■ WORK REQUIRED ■
Return only that part of the material below which starts with the line containing "have hlow : e₁" and goes on through the line containing "rw [← sq_abs];", restated exactly.
Top of SUPPLIED MATERIAL
/-- Events agreeing on strings of length `m` have the same probability. [folklore] -/
theorem uniformProb_congr_len (m : ℕ) {E F : Set (List Bool)} (h : ∀ r : List Bool, r.length = m → (r ∈ E ↔ r ∈ F)) :
    uniformProb m E = uniformProb m F := by
  unfold uniformProb
  congr 2
  exact congrArg Finset.card (filter_congr fun (r : List.Vector Bool m) _ => h r.toList r.toList_length)

/-- **A set of `K` strings has probability `≤ K / 2^ℓ`.** [Arora–Barak 2009, §A.2] [folklore] -/
theorem uniformProb_finset_le (ℓ : ℕ) (s : Finset (List Bool)) : uniformProb ℓ (↑s : Set (List Bool)) ≤ s.card / 2 ^ ℓ := by
  unfold uniformProb
  refine div_le_div_of_nonneg_right ?_ (by positivity)
  have h : (univ.filter fun r : List.Vector Bool ℓ => r.toList ∈ (↑s : Set (List Bool))).card ≤ s.card := by
    refine card_le_card_of_injOn List.Vector.toList (fun r hr => ?_) fun r _ r' _ hrr' => List.Vector.toList_injective hrr'
    simpa using hr
  exact_mod_cast h

/-- The sure event, with a predicate true on all strings of the right length. [folklore] -/
theorem uniformProb_eq_one_of_forall (m : ℕ) {E : Set (List Bool)} (h : ∀ r : List Bool, r.length = m → r ∈ E) :
    uniformProb m E = 1 := by
  rw [uniformProb_congr_len m (F := Set.univ) (fun r hr => by simp [h r hr]), uniformProb_univ]
/-- **No admissible cubic profile with `C = −c < 0`** (CARD §3.6). -/
theorem cubicLaw_neg_case {H : ℝ → ℝ} (hH : VirialAdmissible 2 H) (hHa : AnalyticOnNhd ℝ H (Ioi 0)) {c : ℝ}
    (hc : 0 < c) (hKC : ∀ r : ℝ, 0 < r → vortAmpL 2 H r ^ 3 = -c * H r) : ∀ r : ℝ, 0 < r → H r = 0 := by
  set E : ℝ → ℝ := fun s => deriv H s ^ 2 / 2 - 3 * vortAmpL 2 H s ^ 4 / (4 * -c) with hE
  have hc' : -c ≠ 0 := neg_ne_zero.2 hc.ne'
  have hWd : ∀ r, 0 < r → HasDerivAt (fun s => s ^ 12 * E s) (-(9 * r ^ 11 * vortAmpL 2 H r ^ 4 / -c)) r :=
    fun r hr => hasDerivAt_weightedEnergy hHa hc' hKC hr
  -- `r¹²E` is non-decreasing on `(0,∞)`
  have hWmono : MonotoneOn (fun s => s ^ 12 * E s) (Ioi 0) := by
    apply monotoneOn_of_deriv_nonneg (convex_Ioi 0)
    · exact fun r hr => (hWd r hr).continuousAt.continuousWithinAt
    · rw [interior_Ioi]; exact fun r hr => (hWd r hr).differentiableAt.differentiableWithinAt
    · rw [interior_Ioi]; intro r hr
      have hr' : 0 < r := hr
      rw [(hWd r hr').deriv, div_neg, neg_neg]
      positivity
  by_contra hne
  push Not at hne
  obtain ⟨r₀, hr₀, hH0⟩ := hne
  have hK0 : vortAmpL 2 H r₀ ≠ 0 := by
    intro h0
    have h1 := hKC r₀ hr₀
    rw [h0] at h1
    have h2 : -c * H r₀ = 0 := by rw [← h1]; norm_num
    exact hH0 ((mul_eq_zero.1 h2).resolve_left hc')
  -- `e₁ = r₀¹² E(r₀) > 0`
  have hEr₀ : E r₀ = deriv H r₀ ^ 2 / 2 + 3 * vortAmpL 2 H r₀ ^ 4 / (4 * c) := by
    show deriv H r₀ ^ 2 / 2 - 3 * vortAmpL 2 H r₀ ^ 4 / (4 * -c) = _
    field_simp
    ring
  have he1 : 0 < r₀ ^ 12 * E r₀ := by
    have h1 : 0 < E r₀ := by
      rw [hEr₀]
      have h2 : 0 < vortAmpL 2 H r₀ ^ 4 := by positivity
      have h3 : 0 ≤ deriv H r₀ ^ 2 / 2 := by positivity
      have h4 : 0 < 3 * vortAmpL 2 H r₀ ^ 4 / (4 * c) := by positivity
      linarith
    positivity
  obtain ⟨e₁, he₁⟩ : ∃ e : ℝ, e = r₀ ^ 12 * E r₀ := ⟨_, rfl⟩
  have he1' : 0 < e₁ := he₁ ▸ he1
  -- decay: `|K| ≤ M/s⁶`, `|H| ≤ M³/(c s¹⁸)` on `[1,∞)`
  obtain ⟨M, hM0, hM⟩ := decay_vortAmpL_two hH
  have hHdec : ∀ s, 1 ≤ s → |H s| ≤ M ^ 3 / (c * s ^ 18) := by
    intro s hs
    have hs0 : 0 < s := lt_of_lt_of_le one_pos hs
    have h1 : H s = -(vortAmpL 2 H s ^ 3) / c := by
      have h2 := hKC s hs0
      field_simp
      linarith
    have h2 : |vortAmpL 2 H s| ^ 3 ≤ (M / s ^ 6) ^ 3 := pow_le_pow_left₀ (abs_nonneg _) (hM s hs).2 3
    rw [h1, abs_div, abs_neg, abs_pow, abs_of_pos hc]
    calc |vortAmpL 2 H s| ^ 3 / c ≤ (M / s ^ 6) ^ 3 / c := by gcongr
      _ = M ^ 3 / (c * s ^ 18) := by rw [div_pow, ← pow_mul]; field_simp
  -- the radius `R`
  obtain ⟨A, hA⟩ : ∃ A : ℝ, A = 3 * M ^ 4 / (4 * c) + 2 * M ^ 6 / c ^ 2 := ⟨_, rfl⟩
  have hA0 : 0 ≤ A := by rw [hA]; positivity
  obtain ⟨R, hR⟩ : ∃ R : ℝ, R = max r₀ 1 + 4096 * A / e₁ + 1 := ⟨_, rfl⟩
  have hAe : 0 ≤ 4096 * A / e₁ := by positivity
  have hm1 := le_max_right r₀ 1
  have hm0 := le_max_left r₀ 1
  have hR1 : 1 ≤ R := by rw [hR]; linarith only [hm1, hAe]
  have hRr₀ : r₀ ≤ R := by rw [hR]; linarith only [hm0, hAe]
  have hRA : 4096 * A / e₁ < R := by rw [hR]; linarith only [hm1, hAe]
  have hR0 : 0 < R := lt_of_lt_of_le one_pos hR1
  -- mean value theorem on `[R, 2R]`
  have hcont : ContinuousOn H (Icc R (2 * R)) :=
    hHa.continuousOn.mono fun s hs => lt_of_lt_of_le hR0 hs.1
  have hdiff : DifferentiableOn ℝ H (Ioo R (2 * R)) :=
    hHa.differentiableOn.mono fun s hs => lt_trans hR0 hs.1
  obtain ⟨ξ, hξ, hξd⟩ := exists_deriv_eq_slope H (by linarith only [hR0] : R < 2 * R) hcont hdiff
  have hξR : R ≤ ξ := hξ.1.le
  have hξ2R : ξ ≤ 2 * R := hξ.2.le
  have hξ1 : 1 ≤ ξ := hR1.trans hξR
  have hξ0 : 0 < ξ := lt_of_lt_of_le one_pos hξ1
  have hξr₀ : r₀ ≤ ξ := hRr₀.trans hξR
  -- lower bound at `ξ`
  have hlow : e₁ ≤ ξ ^ 12 * E ξ := he₁ ▸ hWmono (mem_Ioi.2 hr₀) (mem_Ioi.2 hξ0) hξr₀
  -- upper bounds at `ξ`
  have hH' : deriv H ξ ^ 2 ≤ 4 * M ^ 6 / (c ^ 2 * R ^ 38) := by
    rw [hξd]
    have h1 : |H (2 * R) - H R| ≤ 2 * (M ^ 3 / (c * R ^ 18)) := by
      have h2 := hHdec R hR1
      have h3 := hHdec (2 * R) (by linarith only [hR1])
      have h4 : M ^ 3 / (c * (2 * R) ^ 18) ≤ M ^ 3 / (c * R ^ 18) := by
        apply div_le_div_of_nonneg_left (by positivity) (by positivity)
        gcongr; linarith only [hR0]
      calc |H (2 * R) - H R| ≤ |H (2 * R)| + |H R| := abs_sub _ _
        _ ≤ 2 * (M ^ 3 / (c * R ^ 18)) := by linarith only [h2, h3, h4]
    have h5 : (H (2 * R) - H R) ^ 2 ≤ (2 * (M ^ 3 / (c * R ^ 18))) ^ 2 := by
      rw [← sq_abs]; exact pow_le_pow_left₀ (abs_nonneg _) h1 2
    have h6 : 2 * R - R = R := by ring
    rw [h6, div_pow, div_le_iff₀ (by positivity)]
    calc (H (2 * R) - H R) ^ 2 ≤ (2 * (M ^ 3 / (c * R ^ 18))) ^ 2 := h5
      _ = 4 * M ^ 6 / (c ^ 2 * R ^ 38) * R ^ 2 := by field_simp; ring
  have hK4 : vortAmpL 2 H ξ ^ 4 ≤ M ^ 4 / ξ ^ 24 := by
    calc vortAmpL 2 H ξ ^ 4 = |vortAmpL 2 H ξ| ^ 4 := by rw [Even.pow_abs (by decide)]
      _ ≤ (M / ξ ^ 6) ^ 4 := pow_le_pow_left₀ (abs_nonneg _) (hM ξ hξ1).2 4
      _ = M ^ 4 / ξ ^ 24 := by rw [div_pow, ← pow_mul]
  have hup : ξ ^ 12 * E ξ ≤ 4096 * A / R := by
    have t1 : ξ ^ 12 * (deriv H ξ ^ 2 / 2) ≤ (2 * R) ^ 12 * (4 * M ^ 6 / (c ^ 2 * R ^ 38) / 2) := by
      calc ξ ^ 12 * (deriv H ξ ^ 2 / 2) ≤ (2 * R) ^ 12 * (deriv H ξ ^ 2 / 2) := by gcongr
        _ ≤ (2 * R) ^ 12 * (4 * M ^ 6 / (c ^ 2 * R ^ 38) / 2) := by gcongr
    have t2 : ξ ^ 12 * (3 * vortAmpL 2 H ξ ^ 4 / (4 * c)) ≤ ξ ^ 12 * (3 * (M ^ 4 / ξ ^ 24) / (4 * c)) := by
      gcongr
    have t3 : ξ ^ 12 * (3 * (M ^ 4 / ξ ^ 24) / (4 * c)) = 3 * M ^ 4 / (4 * c) / ξ ^ 12 := by
      field_simp
    have t4 : 3 * M ^ 4 / (4 * c) / ξ ^ 12 ≤ 3 * M ^ 4 / (4 * c) / R := by
      apply div_le_div_of_nonneg_left (by positivity) hR0
      calc R ≤ ξ := hξR
        _ = ξ ^ 1 := (pow_one ξ).symm
        _ ≤ ξ ^ 12 := pow_le_pow_right₀ hξ1 (by norm_num)
    have t5 : (2 * R) ^ 12 * (4 * M ^ 6 / (c ^ 2 * R ^ 38) / 2) = 4096 * (2 * M ^ 6 / c ^ 2) / R ^ 26 := by
      field_simp; ring
    have t6 : 4096 * (2 * M ^ 6 / c ^ 2) / R ^ 26 ≤ 4096 * (2 * M ^ 6 / c ^ 2) / R := by
      apply div_le_div_of_nonneg_left (by positivity) hR0
      calc R = R ^ 1 := (pow_one R).symm
        _ ≤ R ^ 26 := pow_le_pow_right₀ hR1 (by norm_num)
    have t7 : 3 * M ^ 4 / (4 * c) / R ≤ 4096 * (3 * M ^ 4 / (4 * c)) / R := by
      rw [div_le_div_iff_of_pos_right hR0]
      have : 0 ≤ 3 * M ^ 4 / (4 * c) := by positivity
      linarith only [this]
    have expand : ξ ^ 12 * E ξ = ξ ^ 12 * (deriv H ξ ^ 2 / 2) + ξ ^ 12 * (3 * vortAmpL 2 H ξ ^ 4 / (4 * c)) := by
      show ξ ^ 12 * (deriv H ξ ^ 2 / 2 - 3 * vortAmpL 2 H ξ ^ 4 / (4 * -c)) = _
      field_simp
      ring
    have hAexp : 4096 * A / R = 4096 * (3 * M ^ 4 / (4 * c)) / R + 4096 * (2 * M ^ 6 / c ^ 2) / R := by
      rw [hA]; ring
    rw [expand, hAexp]
    linarith only [t1, t2, t3, t4, t5, t6, t7]
  -- contradiction
  have hfin : 4096 * A / R < e₁ := by
    rw [div_lt_iff₀ hR0]
    have h1 := hRA
    rw [div_lt_iff₀ he1'] at h1
    linarith only [h1]
  linarith only [hlow, hup, hfin]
Bottom of SUPPLIED MATERIAL
■ ANSWER TO THIS EXERCISE ■
  have hlow : e₁ ≤ ξ ^ 12 * E ξ := he₁ ▸ hWmono (mem_Ioi.2 hr₀) (mem_Ioi.2 hξ0) hξr₀
  -- upper bounds at `ξ`
  have hH' : deriv H ξ ^ 2 ≤ 4 * M ^ 6 / (c ^ 2 * R ^ 38) := by
    rw [hξd]
    have h1 : |H (2 * R) - H R| ≤ 2 * (M ^ 3 / (c * R ^ 18)) := by
      have h2 := hHdec R hR1
      have h3 := hHdec (2 * R) (by linarith only [hR1])
      have h4 : M ^ 3 / (c * (2 * R) ^ 18) ≤ M ^ 3 / (c * R ^ 18) := by
        apply div_le_div_of_nonneg_left (by positivity) (by positivity)
        gcongr; linarith only [hR0]
      calc |H (2 * R) - H R| ≤ |H (2 * R)| + |H R| := abs_sub _ _
        _ ≤ 2 * (M ^ 3 / (c * R ^ 18)) := by linarith only [h2, h3, h4]
    have h5 : (H (2 * R) - H R) ^ 2 ≤ (2 * (M ^ 3 / (c * R ^ 18))) ^ 2 := by
      rw [← sq_abs]; exact pow_le_pow_left₀ (abs_nonneg _) h1 2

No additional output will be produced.